Sunday, April 22, 2012

Rolling Stones -- "The Singer, Not the Song" (1965)

The same old places and the same old songs 
We've been going there for much too long 
There's something wrong
And it gives me that feeling inside 
That I know I must be right 
It's the singer not the song 
I wrote a few months ago about "She Said Yeah," another cut from the fifth Rolling Stones album to be released in the United States, but the first one I owned -- December's Children (and Everybody's), a rather haphazard assemblage of originals and covers, some taken from previous UK releases and some brand new.  I got the LP when I was 13 and played it to death until Between the Buttons was released about a year later.

Which is more important?  The singer or the song?  The Stones say that it's the singer, not the song.

Dirk Bogarde said the same thing as he and John Mills lay dying at the end of the 1961 British movie, The Singer Not the Song.  I have to think that Mick Jagger and Keith Richards must have seen that movie, and that it inspired this song.

The Singer Not the Song was a very odd movie -- it was a commercial flop, but eventually attained a certain cult status thanks to its undercurrents of homoeroticism.   

It is a western, filmed in Mexico by a British director and featuring a mainly British cast (all with impeccable upper-class British accents).  Bogarde plays a church-hating Mexican bandit who reigns over a timid Mexican town.  Mills plays an Irish priest who comes to the village to bring religion back to its residents.  

Mills tries to reform Bogarde, who eventually comes to respect the priest's courage and integrity.  The two men end up in a truly bizarre love triangle with the daughter of a rich rancher -- she was played by a young French actress, for some reason -- and perhaps with each other.
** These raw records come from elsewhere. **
/-!
# Negative lemmas for crux `InsertionFieldDelocalisation` (stmt-AtomisticToContinuum-9673), V:
# load-bearing hypotheses of the stubs of line `mobile-trap-dirichlet-eigenfunction`

Supports (does not close) stmt-AtomisticToContinuum-9673.  The line
`Cruxes/InsertionFieldDelocalisation/Lines/mobile_trap_dirichlet_eigenfunction.lean` (lead's def-free
reshape) proves the crux from six stubs; its hardest stub `stub_annealedGain` concludes
`AnnealedGain'`: conditionally on the void radius `ρ_T(x) = R` the size-biased mean of the normalised
two-particle insertion profile `L³ q_T(x) = L³ r^T_x / Σ_y r^T_y` is at most `C₂ e^{c₂ (N/L³) R²}`.
Here we record, as kernel-checked witnesses, which hypotheses of that conclusion are load-bearing
(drefute seat; nothing in this file asserts a Theses statement or a stub positively):

* `annealedGain_false_without_groundState` — delete `Hψ = E_min ψ` (keep sector, `ψ ≠ 0`,
  nonnegativity): FALSE.  Witness `N = 2`, the frozen pair `ψ = δ_{1_{{a,b}}}`: `T = ∅`, void radius
  `0` everywhere, `r^∅ = 1_{{a,b}}`, so the `R = 0` shell reads `L³ ≤ 2 C₂`.
* `annealedGain_false_without_halfFilling` — delete `2N ≤ L³`: FALSE.  Witness `N = L³`,
  `ψ = |↑…↑⟩` (an eigenvector with `H|↑…↑⟩ = 0 = E_min`, landed `lowestEnergyInSector_allUp`): every
  two-hole field is `1_{Tᶜ}` on two sites, each at void radius `1`, so the `R = 1` shell reads
  `L³/2 ≤ C₂ e^{c₂}`.

* companion file `MobileTrapVoidTail.lean`: `voidTail_false_without_groundState` — the second XL stub
  `stub_voidTail` also needs the eigen-equation (far-slab cluster witness, torus distance toolkit).

So any proof of `stub_annealedGain` must use both the eigen-equation and the filling restriction —
exactly the two load-bearing hypotheses of the crux itself (`LoadBearing.lean`), now localised in the
line's hardest stub (the line card asserts this; here it is checked).  Toolkit by-product for the
provers of `stub_voidTail` / `stub_annealedGain` / `stub_transfer`: `voidRadius_empty`,
`voidRadius_eq_one` (the `R = 0` and `R = 1` shells).
-/

noncomputable section

namespace Summit.AtomisticToContinuum.BoseEinsteinCondensation.Theorems.InsertionFieldDelocalisation.Negative

open scoped BigOperators ComplexOrder
open Literature.MathematicalPhysics.QuantumLattice Literature.Probability.LatticeModels Matrix Finset
open Summit.AtomisticToContinuum.BoseEinsteinCondensation.Theses.BECStronglyRayleigh
open Summit.AtomisticToContinuum.BoseEinsteinCondensation.Theorems.BECStronglyRayleighSectorPerron
  (torusGraph_connected)

/-! ### The void radius of the line (graph distance to the nearest particle of `T`, `0` if `T = ∅`)

The stubs `stub_voidTail`, `stub_annealedGain`, `stub_transfer` use the expression
`ρ_T(x) = ((T.image fun t => (torusGraph 3 L).dist x t).min.untopD 0)` verbatim; we keep it raw. -/

/-- The void radius of the empty configuration is `0` (the `untopD` default). [folklore] -/
theorem voidRadius_empty {L : ℕ} (x : TorusSite 3 L) :
    (((∅ : Finset (TorusSite 3 L)).image fun t => (torusGraph 3 L).dist x t).min.untopD 0) = 0 := by
  rw [Finset.image_empty, Finset.min_empty, WithTop.untopD_top]

/-- If some `t₀ ∈ T` is adjacent to `x` and `x ∉ T`, the void radius is `1`. [folklore] -/
theorem voidRadius_eq_one {L : ℕ} {T : Finset (TorusSite 3 L)} {x t₀ : TorusSite 3 L}
    (ht₀ : t₀ ∈ T) (hadj : (torusGraph 3 L).Adj x t₀) (hx : x ∉ T) :
    ((T.image fun t => (torusGraph 3 L).dist x t).min.untopD 0) = 1 := by
  have hmin : (T.image fun t => (torusGraph 3 L).dist x t).min = ((1 : ℕ) : WithTop ℕ) := by
    apply le_antisymm
    · refine Finset.min_le (Finset.mem_image.mpr ⟨t₀, ht₀, ?_⟩)
      exact SimpleGraph.dist_eq_one_iff_adj.mpr hadj
    · refine Finset.le_min fun b hb => ?_
      obtain ⟨t, ht, rfl⟩ := Finset.mem_image.mp hb
      have hne : x ≠ t := fun h => hx (h ▸ ht)
      exact WithTop.coe_le_coe.mpr ((torusGraph_connected 3 L).pos_dist_of_ne hne)
  rw [hmin]
  rfl

/-! ### `AnnealedGain'` without the eigen-equation -/

/-- Sums of the two shell functionals on a `{0,1}`-valued field supported on two sites. [folklore] -/
theorem sum_indicator_gain {Λ : Type*} [Fintype Λ] (p : Λ → Prop) [DecidablePred p] (V : ℝ)
    (hp : (Finset.univ.filter p).card = 2) :
    (∑ x, (if p x then (1 : ℝ) else 0) ^ 2 *
        (V * (if p x then (1 : ℝ) else 0) / ∑ y, (if p y then (1 : ℝ) else 0))) = V := by
  have hsum : (∑ y, (if p y then (1 : ℝ) else 0)) = 2 := by
    rw [Finset.sum_boole, hp]; norm_num
  rw [hsum]
  have h : ∀ x, (if p x then (1 : ℝ) else 0) ^ 2 * (V * (if p x then (1 : ℝ) else 0) / 2) =
      if p x then V / 2 else 0 := by
    intro x; split_ifs <;> ring
  simp_rw [h]
  rw [Finset.sum_ite, Finset.sum_const_zero, add_zero, Finset.sum_const, hp, nsmul_eq_mul]
  push_cast
  ring

/-- **Any proof of `stub_annealedGain` must use the eigen-equation.** Witness: `N = 2`, the frozen
pair `δ_{1_{{a,b}}}`; `T = ∅` has void radius `0` at every site and field `1_{{a,b}}`, so the
`R = 0` shell inequality is `L³ ≤ C₂ · e⁰ · 2`, false for `L³ > 2C₂`. [folklore] -/
theorem annealedGain_false_without_groundState : ¬
    (∃ C₂ c₂ : ℝ, ∀ (L : ℕ) [NeZero L], 2 ≤ L → ∀ N : ℕ, 2 ≤ N → 2 * N ≤ L ^ 3 →
      ∀ ψ : TensorIndex (TorusSite 3 L) 2 → ℂ,
        ψ ∈ spinZSector 1 ((N : ℝ) - (L : ℝ) ^ 3 / 2) → ψ ≠ 0 →
        (∀ σ, 0 ≤ (ψ σ).re ∧ (ψ σ).im = 0) → ∀ R : ℕ,
        (∑ T ∈ (Finset.univ : Finset (TorusSite 3 L)).powersetCard (N - 2), ∑ x : TorusSite 3 L,
            if ((T.image fun t => (torusGraph 3 L).dist x t).min.untopD 0) = R then
              field ψ T x ^ 2 * ((L : ℝ) ^ 3 * field ψ T x / ∑ y : TorusSite 3 L, field ψ T y)
            else 0)
          ≤ C₂ * Real.exp (c₂ * ((N : ℝ) / (L : ℝ) ^ 3) * (R : ℝ) ^ 2) *
            ∑ T ∈ (Finset.univ : Finset (TorusSite 3 L)).powersetCard (N - 2), ∑ x : TorusSite 3 L,
              if ((T.image fun t => (torusGraph 3 L).dist x t).min.untopD 0) = R then
                field ψ T x ^ 2 else 0) := by
  rintro ⟨C₂, c₂, h⟩
  obtain ⟨L, hL2, hLM⟩ := exists_side_gt (2 * C₂)
  haveI : NeZero L := ⟨by omega⟩
  obtain ⟨a, b, hab⟩ := exists_pair_torusSite L hL2
  have hNL : 2 * 2 ≤ L ^ 3 :=
    calc 2 * 2 ≤ 2 ^ 3 := by norm_num
      _ ≤ L ^ 3 := Nat.pow_le_pow_left hL2 3
  have hsec : bvec (fun z => if z ∈ ({a, b} : Finset (TorusSite 3 L)) then (0 : Fin 2) else 1) ∈
      spinZSector 1 (((2 : ℕ) : ℝ) - (L : ℝ) ^ 3 / 2) := by
    refine bvec_ind_mem_spinZSector _ _ ?_
    rw [Finset.card_pair hab, card_torusSite 3 L]
    push_cast
    ring
  have key := h L hL2 2 le_rfl hNL _ hsec (bvec_ne_zero _) (bvec_nonneg _) 0
  have hcard : (Finset.univ.filter fun x : TorusSite 3 L => x = a ∨ x = b).card = 2 := by
    have hf : (Finset.univ.filter fun x : TorusSite 3 L => x = a ∨ x = b) = {a, b} := by
      ext x; simp
    rw [hf, Finset.card_pair hab]
  rw [show 2 - 2 = 0 from rfl, Finset.powersetCard_zero, Finset.sum_singleton,
    Finset.sum_singleton] at key
  simp only [Finset.image_empty, Finset.min_empty, WithTop.untopD_top, if_true, Nat.cast_zero,
    Nat.cast_ofNat] at key
  rw [field_pairState hab, sum_indicator_gain _ _ hcard] at key
  have hrhs : (∑ x : TorusSite 3 L, (if x = a ∨ x = b then (1 : ℝ) else 0) ^ 2) = 2 := by
    have := K1rhs_boolIndicator (Λ := TorusSite 3 L) (fun x => x = a ∨ x = b)
    rw [K1rhs] at this
    rw [this, hcard]; norm_num
  rw [hrhs] at key
  have hexp : Real.exp (c₂ * ((2 : ℝ) / (L : ℝ) ^ 3) * (0 : ℝ) ^ 2) = 1 := by
    rw [sq, mul_zero, mul_zero, Real.exp_zero]
  rw [hexp] at key
  linarith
Dirk Bogarde in The Singer Not the Song
Bogarde, who was gay but very closeted at the time, wore a rather remarkable pair of skin-tight leather pants in the film.  A 2011 story in a British newspaper says that after the movie was screened for the press, 

critics sniggered loudly at those leather trousers and went home to write reviews that wondered whether The Singer Not the Song was about "the love that dare not speak its name." 

The writer of that article went on to say that the movie is "of such telegraphic queerness" that it's hard to believe that Bogarde remained the idol of many British teenage girls after its release.

The film ends with the death of both the outlaw and the priest in a shootout in the town plaza.  As they lay dying, the priest embraces the outlaw, begging him to say an act of contrition and save his soul.  The outlaw's last words are "It's the singer, not the song" -- he apparently means that while he will never accept the teachings of the church, he did respect and believe in the priest.

Here's the climax of The Singer not the Song:

I'm guessing that the meaning of "it's the singer, not the song" in the Rolling Stones song is that what's important isn't for a man to be with a woman -- what's important is to be with the right woman.  

In the first two verses, the singer believes he is with the right woman.  But things seem to have taken a turn for the worse in the third verse, which has subtly different words.  

Instead of having a "feeling inside that I know must be right" (verses one and two),  the singer says in the third verse that he has a "feeling inside" that there's something wrong and "I know I must be right" about that bad feeling.

Let's put the movie and the song aside for a moment, and consider the broader question.  What is more important?  The singer?  Or the song?

Years ago, there was a Roz Chast cartoon in the New Yorker that featured some poor soul being asked whether a certain experience had been 

A.  More fun than a barrel of monkeys

B.  Less fun than a barrel of monkeys

C.  Exactly as much fun as a barrel of monkeys  

The correct answer is C.  In other words, the singer is exactly as important as the song -- or vice versa, if you prefer.